import Summits.RiemannHypothesis.RiemannHypothesis.Theorems.MotivicDoorArchResidualThirdOrder
import HarnessLib

/-!
# Motivic door (Connes–Consani): the third-order dilation law of `N` in limit form

Honest framing (cell `pub-rhdoor`, cc-3, verbatim): "lottery ticket at the motivic door; RH
probability negligible; consolation prizes are real: a new semi-local Weil-positivity theorem, or a
located gap in the Connes–Consani programme, plus the ff-door theorem".  No RH content below;
value = theorem (pure real analysis of Bombieri's archimedean kernel).

`MotivicDoorArchResidualThirdOrder` proved `|K(t) − ¼ + t/48| ≤ t²/32` on `(0, 1]` for the
Hadamard kernel `K(t) = weilArchDensity t − 1/(2t)` of the decreed distribution `N` at `u = 1`,
and the third-order dilation law of `N` for a real Weil test with an explicit window `ρ`.
This file removes the window from the statement (it is chosen inside the proof, as in
`tendsto_ccN_toMul_dilate_secondOrder`) and records the same order for the finite-part
remainder `r(δ)` of `finitePartCoeff_eq` / `finitePartRem_eq_integral`:

PROVED (RH-free, Suzuki-free, Weil-criterion-free):
* `abs_finitePartRem_sub_add_le_cube`: `|r(δ) − δ/4 + δ²/96| ≤ δ³/96` for `0 < δ ≤ 1`
  (`r(δ) = ∫₀^δ K = δ/4 − δ²/96 − δ³/96 + O(δ⁴)`, so the constant `1/96` is attained at `0⁺`).
* `tendsto_finitePartRem_secondOrder`: `(r(δ) − δ/4)/δ² → −1/96` as `δ → 0⁺`.
* `tendsto_ccN_toMul_dilate_thirdOrder`: for EVERY real Weil test `φ`, as `ε → 0⁺`,
  `(N(toMul φ(·/ε)) − (½(γ + log 2π) + ½ log ε) φ(0) − [∫₁^∞ φ ds/(2s) − ∫₀¹ (φ(0) − φ) ds/(2s)]`
  `  − ε/4 ∫₀^∞ φ) / ε² → −(1/48) ∫₀^∞ s φ(s) ds = K′(0⁺) ∫₀^∞ s φ`.

So, for every real Weil test, the expansion of `N` against the dilates `φ(·/ε)` shrinking onto
`u = 1` reads term by term: `½ log ε · φ(0)` (the pole `dt/(2t)`), then
`½(γ + log 2π) φ(0) + ½ Pf∫₀^∞ φ ds/s`, then `ε K(0⁺) ∫φ = ε/4 ∫φ`, then
`ε² K′(0⁺) ∫ sφ = −ε²/48 ∫ sφ`, with remainder `O(ε³ ∫ s²|φ|)`.

PRINTED (Connes, Essay, arXiv:1509.05576, p. 14 l. 45–57, eq. (27)): the archimedean part of `N`
is the distribution `∫₁^∞ κ(u) f(u) d*u = ∫₁^∞ (u² f(u) − f(1))/(u² − 1) d*u + c f(1)` (principal
value at `u = 1`; Connes–Consani arXiv:1805.10501 §3.1); the kernel `e^{t/2}/(2 sinh t)` is the
archimedean density of Bombieri 2000, Thm 2.  READING (ours): the moments of a shrinking bump
against the Taylor coefficients of the bounded part `K` of that principal value give the dilation
expansion of `N` at `u = 1` term by term, for every test function; neither source states it; it
is elementary and RH-free.
NOT CLAIMED: anything about the zeros, `ω`, or positivity; nothing in this file bears on RH.
DATA: none (the exact Taylor coefficients `K = ¼ − t/48 − t²/32 + …` were cross-checked with
`fractions` arithmetic in the unit folder, `k_series_check.py`; no floating-point input to any
proof).
References: Bombieri 2000 (Thm 2); Connes, arXiv:1509.05576 §4.1 eq. (27); Connes–Consani,
arXiv:1805.10501 §3.
-/

noncomputable section

set_option linter.dupNamespace false

open Complex Set MeasureTheory Filter Topology Literature.NumberTheory.LFunctions
open Literature.NumberTheory.ConnesConsani2019
open Summit.RiemannHypothesis.RiemannHypothesis.Theorems.MotivicDoor.ArchLogLaplacian
open scoped Real

namespace Summit.RiemannHypothesis.RiemannHypothesis.Theorems.MotivicDoor.ConnesConsani

variable {φ : ℝ → ℝ}

/-! ## 1. The finite-part remainder to third order -/

/-- `K = w − 1/(2t)` is integrable on every `(0, d]` (`|K| ≤ ¼` on `(0, ∞)`). -/
private theorem tl_integrableOn_Ioc {d : ℝ} :
    IntegrableOn (fun t ↦ weilArchDensity t - 1 / (2 * t)) (Ioc 0 d) :=
  Measure.integrableOn_of_bounded (M := 1 / 4) measure_Ioc_lt_top.ne
    (measurable_weilArchDensity.sub (measurable_const.div
      (measurable_const.mul measurable_id))).aestronglyMeasurable (by
      filter_upwards [ae_restrict_mem measurableSet_Ioc] with t ht
      exact (Real.norm_eq_abs _).trans_le (abs_weilArchDensity_sub_inv_le ht.1))

/-- **The finite-part remainder to third order**: `|r(δ) − δ/4 + δ²/96| ≤ δ³/96` for
`0 < δ ≤ 1`, `r` the remainder of `finitePartCoeff_eq` (`r(δ) = ∫₀^δ K` by
`finitePartRem_eq_integral`, and `|K − ¼ + t/48| ≤ t²/32`).  The constant `1/96` is the Taylor
coefficient (`r = δ/4 − δ²/96 − δ³/96 + O(δ⁴)`), hence sharp.  PROVED. -/
theorem abs_finitePartRem_sub_add_le_cube {δ : ℝ} (hδ : 0 < δ) (hδ1 : δ ≤ 1) :
    |(∫ t in Ioc 0 δ, (Real.exp (t / 2) - 1) / (2 * Real.sinh t)) +
        1 / 2 * (Real.log (Real.sinh (δ / 2)) - Real.log (Real.cosh (δ / 2)) -
          Real.log (δ / 2)) - δ / 4 + δ ^ 2 / 96| ≤ δ ^ 3 / 96 := by
  have hc : IntegrableOn (fun _ : ℝ ↦ (1 / 4 : ℝ)) (Ioc 0 δ) := continuous_const.integrableOn_Ioc
  have hl : IntegrableOn (fun t : ℝ ↦ t / 48) (Ioc 0 δ) :=
    (continuous_id.div_const (48 : ℝ)).integrableOn_Ioc
  have hmod : IntegrableOn (fun t : ℝ ↦ 1 / 4 - t / 48) (Ioc 0 δ) := hc.sub hl
  have h3i : IntegrableOn (fun t : ℝ ↦ t ^ 2 / 32) (Ioc 0 δ) :=
    ((continuous_pow 2).div_const (32 : ℝ)).integrableOn_Ioc
  have hq : ∫ t in Ioc 0 δ, (1 / 4 - t / 48 : ℝ) = δ / 4 - δ ^ 2 / 96 := by
    rw [integral_sub hc hl, setIntegral_const, Real.volume_real_Ioc_of_le hδ.le, smul_eq_mul,
      ← intervalIntegral.integral_of_le hδ.le, intervalIntegral.integral_div, integral_id]
    ring
  have h3 : ∫ t in Ioc 0 δ, t ^ 2 / 32 = δ ^ 3 / 96 := by
    rw [← intervalIntegral.integral_of_le hδ.le, intervalIntegral.integral_div, integral_pow]
    norm_num [div_div]
  rw [finitePartRem_eq_integral hδ hδ1, sub_add, ← hq, ← integral_sub tl_integrableOn_Ioc hmod,
    ← h3]
  refine (Real.norm_eq_abs _).symm.trans_le (norm_integral_le_of_norm_le h3i ?_)
  filter_upwards [ae_restrict_mem measurableSet_Ioc] with t ht
  rw [Real.norm_eq_abs, ← sub_add]
  exact abs_weilArchDensity_sub_inv_sub_quarter_add_le ht.1 (ht.2.trans hδ1)

/-- **Limit form**: `(r(δ) − δ/4)/δ² → −1/96` as `δ → 0⁺` — after the slope `K(0⁺) = ¼`
(`abs_finitePartRem_sub_le_sq`), the curvature of the finite-part remainder at `0⁺` is
`K′(0⁺)/2 = −1/96`.  PROVED. -/
theorem tendsto_finitePartRem_secondOrder :
    Tendsto (fun δ ↦ ((∫ t in Ioc 0 δ, (Real.exp (t / 2) - 1) / (2 * Real.sinh t)) +
        1 / 2 * (Real.log (Real.sinh (δ / 2)) - Real.log (Real.cosh (δ / 2)) -
          Real.log (δ / 2)) - δ / 4) / δ ^ 2) (𝓝[>] 0) (𝓝 (-(1 / 96))) := by
  have hb : Tendsto (fun δ : ℝ ↦ δ * (1 / 96)) (𝓝[>] 0) (𝓝 0) := by
    simpa only [zero_mul, id_eq] using ((tendsto_id : Tendsto (id : ℝ → ℝ) (𝓝 0)
      (𝓝 0)).mono_left nhdsWithin_le_nhds).mul_const (1 / 96)
  rw [← tendsto_sub_nhds_zero_iff]
  refine squeeze_zero_norm' ?_ hb
  filter_upwards [Ioc_mem_nhdsGT one_pos] with δ hδ
  have hδ2 : δ ^ 2 ≠ 0 := pow_ne_zero 2 hδ.1.ne'
  have e : ∀ r : ℝ, (r - δ / 4) / δ ^ 2 - -(1 / 96) = (r - δ / 4 + δ ^ 2 / 96) / δ ^ 2 :=
    fun r ↦ by
    rw [eq_div_iff hδ2, sub_mul, div_mul_cancel₀ _ hδ2]
    ring
  rw [Real.norm_eq_abs, e, abs_div, abs_of_pos (pow_pos hδ.1 2), div_le_iff₀ (pow_pos hδ.1 2)]
  calc _ ≤ δ ^ 3 / 96 := abs_finitePartRem_sub_add_le_cube hδ.1 hδ.2
    _ = δ * (1 / 96) * δ ^ 2 := by ring

/-! ## 2. The third-order dilation law of `N` at `u = 1`, for every real Weil test -/

/-- **Third-order dilation law, limit form**: for EVERY real Weil test `φ`, as `ε → 0⁺`,
`(N(toMul φ(·/ε)) − (½(γ + log 2π) + ½ log ε) φ(0) − [∫₁^∞ φ ds/(2s) − ∫₀¹ (φ(0) − φ) ds/(2s)]`
`  − ε/4 ∫₀^∞ φ) / ε² → −(1/48) ∫₀^∞ s φ(s) ds = K′(0⁺) ∫₀^∞ s φ`
(the window `ρ = R + 1` of `abs_ccN_toMul_dilate_sub_third_le` is chosen inside the proof).
PROVED. -/
theorem tendsto_ccN_toMul_dilate_thirdOrder (hφ : IsWeilTest fun t ↦ (φ t : ℂ)) :
    Tendsto (fun ε ↦ (ccN (toMul fun t ↦ φ (t / ε)) -
        (((Real.eulerMascheroniConstant + Real.log (2 * π)) / 2 + Real.log ε / 2) * φ 0 +
            ((∫ s in Ioi 1, φ s / (2 * s)) - ∫ s in Ioc 0 1, (φ 0 - φ s) / (2 * s)) +
          ε / 4 * ∫ s in Ioi 0, φ s)) / ε ^ 2)
      (𝓝[>] 0) (𝓝 (-(1 / 48) * ∫ s in Ioi 0, s * φ s)) := by
  obtain ⟨R, hR0, hR⟩ := exists_eq_zero_of_lt_abs_of_isWeilTest hφ
  have hρ : ∀ t, R + 1 ≤ |t| → φ t = 0 := fun t ht ↦ hR t (by linarith)
  have hb : Tendsto (fun ε : ℝ ↦ ε * (1 / 32 * ∫ s in Ioi 0, s ^ 2 * |φ s|)) (𝓝[>] 0)
      (𝓝 0) := by
    simpa only [zero_mul, id_eq] using ((tendsto_id : Tendsto (id : ℝ → ℝ) (𝓝 0)
      (𝓝 0)).mono_left nhdsWithin_le_nhds).mul_const (1 / 32 * ∫ s in Ioi 0, s ^ 2 * |φ s|)
  rw [← tendsto_sub_nhds_zero_iff]
  refine squeeze_zero_norm' ?_ hb
  have hm : (0 : ℝ) < min 1 (1 / (2 * (R + 1))) := lt_min one_pos (by positivity)
  filter_upwards [Ioc_mem_nhdsGT hm] with ε hε
  have hε2 : ε ^ 2 ≠ 0 := pow_ne_zero 2 hε.1.ne'
  have hε1 : ε ≤ 1 := hε.2.trans (min_le_left _ _)
  have hερ : ε * (R + 1) ≤ 1 / 2 := by
    have h := hε.2.trans (min_le_right _ _); rw [le_div_iff₀ (by positivity)] at h; linarith
  have h := abs_ccN_toMul_dilate_sub_third_le hφ hρ hε.1 hε1 hερ
  have e : ∀ N F I J : ℝ, (N - (F + ε / 4 * I)) / ε ^ 2 - -(1 / 48) * J =
      (N - (F + (ε / 4 * I - ε ^ 2 / 48 * J))) / ε ^ 2 := fun N F I J ↦ by
    rw [eq_div_iff hε2, sub_mul, div_mul_cancel₀ _ hε2]
    ring
  rw [Real.norm_eq_abs, e, abs_div, abs_of_pos (pow_pos hε.1 2), div_le_iff₀ (pow_pos hε.1 2)]
  calc _ ≤ _ := h
    _ = ε * (1 / 32 * ∫ s in Ioi 0, s ^ 2 * |φ s|) * ε ^ 2 := by ring

end Summit.RiemannHypothesis.RiemannHypothesis.Theorems.MotivicDoor.ConnesConsani

end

**WHAT YOU NEED TO DO:**
Above are the records; print exactly the lines from the line with "against the Taylor" to the line with "third order -/", including both, and nothing else.

**ANSWER AREA:**
against the Taylor coefficients of the bounded part `K` of that principal value give the dilation
expansion of `N` at `u = 1` term by term, for every test function; neither source states it; it
is elementary and RH-free.
NOT CLAIMED: anything about the zeros, `ω`, or positivity; nothing in this file bears on RH.
DATA: none (the exact Taylor coefficients `K = ¼ − t/48 − t²/32 + …` were cross-checked with
`fractions` arithmetic in the unit folder, `k_series_check.py`; no floating-point input to any
proof).
References: Bombieri 2000 (Thm 2); Connes, arXiv:1509.05576 §4.1 eq. (27); Connes–Consani,
arXiv:1805.10501 §3.
-/

noncomputable section

set_option linter.dupNamespace false

open Complex Set MeasureTheory Filter Topology Literature.NumberTheory.LFunctions
open Literature.NumberTheory.ConnesConsani2019
open Summit.RiemannHypothesis.RiemannHypothesis.Theorems.MotivicDoor.ArchLogLaplacian
open scoped Real

namespace Summit.RiemannHypothesis.RiemannHypothesis.Theorems.MotivicDoor.ConnesConsani

variable {φ : ℝ → ℝ}

/-! ## 1. The finite-part remainder to third order -/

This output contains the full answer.